你好,我是悦创。
这是一个 Pandas 快速入门教程,主要面向新用户。这里主要是为那些喜欢“短平快”的读者准备的,有兴趣的读者可通过其它教程文章来一步一步地更复杂的应用知识。
推荐阅读:数据分析环境搭建:https://blog.csdn.net/qq_33254766/article/details/107772822
博客文章:数据分析的环境不会搭?看这里准没错!:https://www.aiyc.top/772.html
接下来,我讲使用 jupyter 给你演示代码。
测试工作环境是否有安装好了 Pandas,导入相关包如下:
import pandas as pd
import numpy as np
import matplotlib.pyplot as plt
print("Hello, Pandas, aiyuechuang")
然后执行一下,看有没有问题,如果正常应该会在终端输出区看到以下结果 -
image-20200829095902035对象创建
通过传递值列表来创建一个系列,让 Pandas 创建一个默认的整数索引:
import pandas as pd
import numpy as np
s = pd.Series([1,3,5,np.nan,6,8])
print(s)
执行后输出结果如下 -
0 1.0
1 3.0
2 5.0
3 NaN
4 6.0
5 8.0
dtype: float64
通过传递 numpy 数组,使用 date_range 索引和标记列来创建 DataFrame :
import pandas as pd
import numpy as np
dates = pd.date_range('20200829', periods=7)
print(dates)
print("--"*16)
df = pd.DataFrame(np.random.randn(7,4), index=dates, columns=list('ABCD'))
print(df)
执行后输出结果如下 -
DatetimeIndex(['2020-08-29', '2020-08-30', '2020-08-31', '2020-09-01',
'2020-09-02', '2020-09-03', '2020-09-04'],
dtype='datetime64[ns]', freq='D')
--------------------------------
A B C D
2020-08-29 0.423786 -0.732253 -0.722855 0.046483
2020-08-30 -0.599389 -0.956869 -0.242626 -1.826388
2020-08-31 0.418684 0.200296 0.325539 1.245381
2020-09-01 0.330894 1.239780 -0.199876 0.065322
2020-09-02 -0.261397 1.014110 0.675852 0.849021
2020-09-03 1.207348 -0.581915 0.766255 -1.228912
2020-09-04 -0.420951 0.506618 0.919810 1.513165
通过传递可以转换为类似系列的对象的字典来创建 DataFrame。参考以下示例代码 -
import pandas as pd
import numpy as np
df2 = pd.DataFrame({ 'A' : 1.,
'B' : pd.Timestamp('20200829'),
'C' : pd.Series(1,index=list(range(4)),dtype='float32'),
'D' : np.array([3] * 4,dtype='int32'),
'E' : pd.Categorical(["test","train","test","train"]),
'F' : 'foo' })
print(df2)
执行上面示例代码后,输出结果如下 -
A B C D E F
0 1.0 2020-08-29 1.0 3 test foo
1 1.0 2020-08-29 1.0 3 train foo
2 1.0 2020-08-29 1.0 3 test foo
3 1.0 2020-08-29 1.0 3 train foo
有指定 dtypes ,参考以下示例代码 -
import pandas as pd
import numpy as np
df2 = pd.DataFrame({ 'A' : 1.,
'B' : pd.Timestamp('20200829'),
'C' : pd.Series(1,index=list(range(4)),dtype='float32'),
'D' : np.array([3] * 4,dtype='int32'),
'E' : pd.Categorical(["test","train","test","train"]),
'F' : 'foo' })
print(df2.dtypes)
执行上面示例代码后,输出结果如下 -
A float64
B datetime64[ns]
C float32
D int32
E category
F object
dtype: object
查看数据
查看框架的顶部和底部的数据行。参考以下示例代码 -
import pandas as pd
import numpy as np
dates = pd.date_range('20200829', periods=7)

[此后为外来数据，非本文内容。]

/-! ### §1 The joint cap-transport inequality (two ground states) -/

/-- **Joint cap transport, two ground states.** Let `ω₀` be a torus-limit ground state at the ANCHOR
`(t, s₀, U₀)` and `ω` one at `(t, s, U)`, both of density `n` (`U₀, U ≥ 0`, `0 ≤ n < 2`). Then
`e_{Φ(t,s₀,U₀)}(ω) ≤ e(t,s₀,U₀,n) + (s − s₀)(K₂(ω₀) − K₂(ω)) + (U − U₀)(D(ω₀) − D(ω))`.
[cite: KomaTasaki1994, §1] -/
theorem IsTorusLimitOf.meanEnergy_anchor₂_le_of_groundStates (t s₀ s : ℝ) {U₀ U : ℝ} (hU₀ : 0 ≤ U₀)
    (hU : 0 ≤ U) {n : ℝ} (hn0 : 0 ≤ n) (hn2 : n < 2)
    {ω₀ ω : InfVolFermionState 2} {ψ₀ ψ : ∀ L, Fock (Orb (FermionTorus 2 L))} {Ls₀ Ls : ℕ → ℕ}
    (h₀ : ω₀.IsTorusLimitOf ψ₀ Ls₀) (hLs₀ : Tendsto Ls₀ atTop atTop)
    (hψ₀ : ∀ j, IsGroundStateInSector (hubbardTorusTT' (Ls₀ j) t s₀ U₀) (rectN n (Ls₀ j)) 0 (ψ₀ (Ls₀ j)))
    (h1₀ : ∀ j, star (ψ₀ (Ls₀ j)) ⬝ᵥ ψ₀ (Ls₀ j) = 1)
    (h : ω.IsTorusLimitOf ψ Ls) (hLs : Tendsto Ls atTop atTop)
    (hψ : ∀ j, IsGroundStateInSector (hubbardTorusTT' (Ls j) t s U) (rectN n (Ls j)) 0 (ψ (Ls j)))
    (h1 : ∀ j, star (ψ (Ls j)) ⬝ᵥ ψ (Ls j) = 1) :
    ω.meanEnergy (hubbardTTPrimeFermionInteraction t s₀ U₀) 1 ≤
      energyDensityTT' t s₀ U₀ n +
        (s - s₀) * (ω₀.meanEnergy (hubbardTTPrimeFermionInteraction 0 1 0) 1 -
          ω.meanEnergy (hubbardTTPrimeFermionInteraction 0 1 0) 1) +
        (U - U₀) * (ω₀.meanEnergy (hubbardTTPrimeFermionInteraction 0 0 1) 1 -
          ω.meanEnergy (hubbardTTPrimeFermionInteraction 0 0 1) 1) := by
  have haff := ω.meanEnergy_hubbardTTPrime_affine t s U s₀ U₀
  have hgs := h.meanEnergy_hubbardTTPrime_eq_energyDensityTT' t s hU hn0 hn2 hLs hψ h1
  have htan := h₀.energyDensityTT'_le_affine t s₀ hU₀ hn0 hn2 hLs₀ hψ₀ h1₀ s hU
  rw [haff, hgs]
  have k1 : (U₀ - U) * ω.meanEnergy (hubbardTTPrimeFermionInteraction 0 0 1) 1 =
      -((U - U₀) * ω.meanEnergy (hubbardTTPrimeFermionInteraction 0 0 1) 1) := by ring
  have k2 : (s₀ - s) * ω.meanEnergy (hubbardTTPrimeFermionInteraction 0 1 0) 1 =
      -((s - s₀) * ω.meanEnergy (hubbardTTPrimeFermionInteraction 0 1 0) 1) := by ring
  rw [k1, k2, mul_sub, mul_sub]
  linarith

df = pd.DataFrame(np.random.randn(7,4), index=dates, columns=list('ABCD'))
print(df.head())
print("--------------" * 10)
print(df.tail(3))
执行上面示例代码后,输出结果如下 -
A B C D
2020-08-29 0.807385 -0.318713 0.378694 -0.043608
2020-08-30 -0.719791 0.519050 0.718745 0.637981
2020-08-31 0.741096 -0.486432 0.044287 -0.964318
2020-09-01 0.380431 -0.726524 -0.961768 -0.914437
2020-09-02 -0.328136 -0.889492 0.093190 0.002288
--------------------------------------------------------------------------------------------------------------------------------------------
A B C D
2020-09-02 -0.328136 -0.889492 0.093190 0.002288
2020-09-03 -0.190139 -0.943466 1.158113 -2.848946
2020-09-04 0.458626 0.336019 0.869484 -1.703215
显示索引,列和底层 numpy 数据,参考以下代码 -
import pandas as pd
import numpy as np
dates = pd.date_range('20200829', periods=7)

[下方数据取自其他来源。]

import Summits.HubbardSuperconductivity.HubbardSuperconductivity.Theorems.AnisotropyChordTransferFibre3KernelHarmonicity

/-!
# Route `AnisotropyChord` / H0 rotor rung: reductions of cos-weighted one-propagator sums (PartN41-B §4 content)

Theory-1 g22's PartN41-B §4 (`EnergyTimesPropagator`, `CosWeightedReduction`): with `g = gres L λ₂`, `E = 2ε_T`,
`S_j = Σ_k g(k)^j`:  `E g = 1 + λ₂ g` off `k = 0`, and by the `x ↔ y` symmetry of `g` together with
`cos kₓ + cos k_y = 2 − ε_T(k)`:
★ `sum_gpow_cos_eq`: `Σ_k g^j cos kₓ = (1 − λ₂/4)·S_j − S_{j−1}′/4` where `S_{j−1}′ = Σ_{k≠0} g^{j−1}` (`= S_{j−1}` for `j ≥ 2`,
`= V − 1` for `j = 1`).  Stated with plain sums over `Tor L` (the named-sum spellings `S1n … S4n = B1.torSum …` of the statement
file are bridged after its port).
Prover seat `hubbard-h0-rotor-p1` g26; helper for stmt-HubbardSuperconductivity-23918 (`--supports`, helper class).
WHAT THIS IS NOT: nothing here proves superconductivity in the Hubbard model; bookkeeping identities of ONE row of ONE conditional reduction.
Tree imports only; no new definitions; no sorry, no axioms.
-/

set_option linter.dupNamespace false
set_option autoImplicit false

noncomputable section

open scoped BigOperators

namespace Summit.HubbardSuperconductivity.HubbardSuperconductivity.Theorems.AnisotropyChord.Transfer.Fibre3

namespace KT1Assembly

variable (L : ℕ) [NeZero L]

omit [NeZero L] in
/-- `E(k)·g(k) = 1 + λ₂ g(k)` for `k ≠ 0` with `2ε(k) ≠ λ₂`. [folklore] -/
theorem two_epsT_mul_gres (lam2 : ℝ) (k : Tor L) (hk : k ≠ 0) (hne : 2 * epsT L k - lam2 ≠ 0) :
    2 * epsT L k * gres L lam2 k = 1 + lam2 * gres L lam2 k := by
  unfold gres
  rw [if_neg hk]
  field_simp
  ring

/-- `x ↔ y` symmetry of the cos-weighted power sums: `Σ g^j cos kₓ = Σ g^j cos k_y`. [folklore] -/
theorem sum_gpow_cos_swap (lam2 : ℝ) (j : ℕ) :
    ∑ k : Tor L, gres L lam2 k ^ j * Real.cos (2 * Real.pi * k.1.val / L)
      = ∑ k : Tor L, gres L lam2 k ^ j * Real.cos (2 * Real.pi * k.2.val / L) := by
  refine Fintype.sum_equiv (Equiv.prodComm (ZMod L) (ZMod L)) _ _ fun k => ?_
  simp only [Equiv.prodComm_apply, Prod.swap]
  have hg : gres L lam2 (k.2, k.1) = gres L lam2 k := by
    unfold gres
    have : ((k.2, k.1) : Tor L) = 0 ↔ k = 0 := by
      constructor
      · intro h
        have h1 := congrArg Prod.fst h; have h2 := congrArg Prod.snd h
        simp only [Prod.fst_zero, Prod.snd_zero] at h1 h2
        exact Prod.ext h2 h1
      · intro h; rw [h]; rfl
    simp only [this, epsT_swap]
  rw [hg]

omit [NeZero L] in
/-- `cos kₓ + cos k_y = 2 − ε_T(k)`. [folklore] -/
theorem cos_add_cos_eq (k : Tor L) :
    Real.cos (2 * Real.pi * k.1.val / L) + Real.cos (2 * Real.pi * k.2.val / L) = 2 - epsT L k := by
  unfold epsT; ring

/-- ★ COS-WEIGHTED REDUCTION: for `j ≥ 1`, if `2ε(k) ≠ λ₂` off `k = 0`,
`Σ_k g^j cos kₓ = (1 − λ₂/4)·Σ_k g^j − (1/4)·Σ_{k≠0} g^{j−1}`. [folklore] -/
theorem sum_gpow_cos_eq (lam2 : ℝ) (j : ℕ) (hj : 1 ≤ j) (hne : ∀ k : Tor L, k ≠ 0 → 2 * epsT L k - lam2 ≠ 0) :
    ∑ k : Tor L, gres L lam2 k ^ j * Real.cos (2 * Real.pi * k.1.val / L)
      = (1 - lam2 / 4) * (∑ k : Tor L, gres L lam2 k ^ j)
        - (1 / 4) * ∑ k ∈ (Finset.univ : Finset (Tor L)).erase 0, gres L lam2 k ^ (j - 1) := by
  classical
  -- symmetrise
  have hsym := sum_gpow_cos_swap L lam2 j
  have hadd : (∑ k : Tor L, gres L lam2 k ^ j * Real.cos (2 * Real.pi * k.1.val / L))
      + (∑ k : Tor L, gres L lam2 k ^ j * Real.cos (2 * Real.pi * k.2.val / L))
      = ∑ k : Tor L, gres L lam2 k ^ j * (2 - epsT L k) := by
    rw [← Finset.sum_add_distrib]
    refine Finset.sum_congr rfl (fun k _ => ?_)
    rw [← cos_add_cos_eq]; ring
  rw [← hsym] at hadd
  have h2 : 2 * (∑ k : Tor L, gres L lam2 k ^ j * Real.cos (2 * Real.pi * k.1.val / L))
      = ∑ k : Tor L, gres L lam2 k ^ j * (2 - epsT L k) := by linarith
  -- termwise: `g^j (2 − ε) = 2 g^j − ½ g^{j−1}(1 + λ g)` off `0`, and `0` at `k = 0`
  have hterm : ∀ k : Tor L, gres L lam2 k ^ j * (2 - epsT L k)
      = 2 * gres L lam2 k ^ j - (1 / 2) * (if k = 0 then 0 else gres L lam2 k ^ (j - 1)) - lam2 / 2 * gres L lam2 k ^ j := by
    intro k
    by_cases hk : k = 0
    · subst hk
      have : gres L lam2 0 = 0 := by unfold gres; simp
      rw [this, zero_pow (by omega)]; simp
    · rw [if_neg hk]
      obtain ⟨i, rfl⟩ : ∃ i, j = i + 1 := ⟨j - 1, by omega⟩
      rw [Nat.add_sub_cancel, pow_succ]
      have hE := two_epsT_mul_gres L lam2 k hk (hne k hk)
      have : gres L lam2 k ^ i * gres L lam2 k * (2 - epsT L k)
          = gres L lam2 k ^ i * (2 * gres L lam2 k - (2 * epsT L k * gres L lam2 k) / 2) := by ring
      rw [this, hE]; ring
  rw [Finset.sum_congr rfl (fun k _ => hterm k), Finset.sum_sub_distrib, Finset.sum_sub_distrib,
    ← Finset.mul_sum, ← Finset.mul_sum, ← Finset.mul_sum] at h2
  rw [Finset.sum_ite, Finset.sum_const_zero, zero_add, Finset.filter_ne'] at h2
  linarith

end KT1Assembly

end Summit.HubbardSuperconductivity.HubbardSuperconductivity.Theorems.AnisotropyChord.Transfer.Fibre3

end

df = pd.DataFrame(np.random.randn(7,4), index=dates, columns=list('ABCD'))
print("index is :" )
print(df.index)
print("columns is :" )
print(df.columns)
print("values is :" )
print(df.values)
执行上面示例代码后,输出结果如下 -
index is :
DatetimeIndex(['2020-08-29', '2020-08-30', '2020-08-31', '2020-09-01',
'2020-09-02', '2020-09-03', '2020-09-04'],
dtype='datetime64[ns]', freq='D')
columns is :
Index(['A', 'B', 'C', 'D'], dtype='object')
values is :
[[ 0.01288665 -1.18594068 0.24580713 2.15426786]
[ 1.67486677 0.87409119 0.29649716 -1.75876067]
[ 0.0040266 0.09371827 0.32776491 -0.54749886]
[ 0.05724459 0.09745475 1.41199215 0.54834326]
[ 0.98339446 -1.39677847 1.63535289 0.99654273]
[-0.47201257 -0.09082532 0.70418416 -1.88253312]
[-0.00742794 0.115286 0.31591592 -0.28403796]]
描述显示数据的快速统计摘要,参考以下示例代码 -
import pandas as pd
import numpy as np
dates = pd.date_range('20200829', periods=7)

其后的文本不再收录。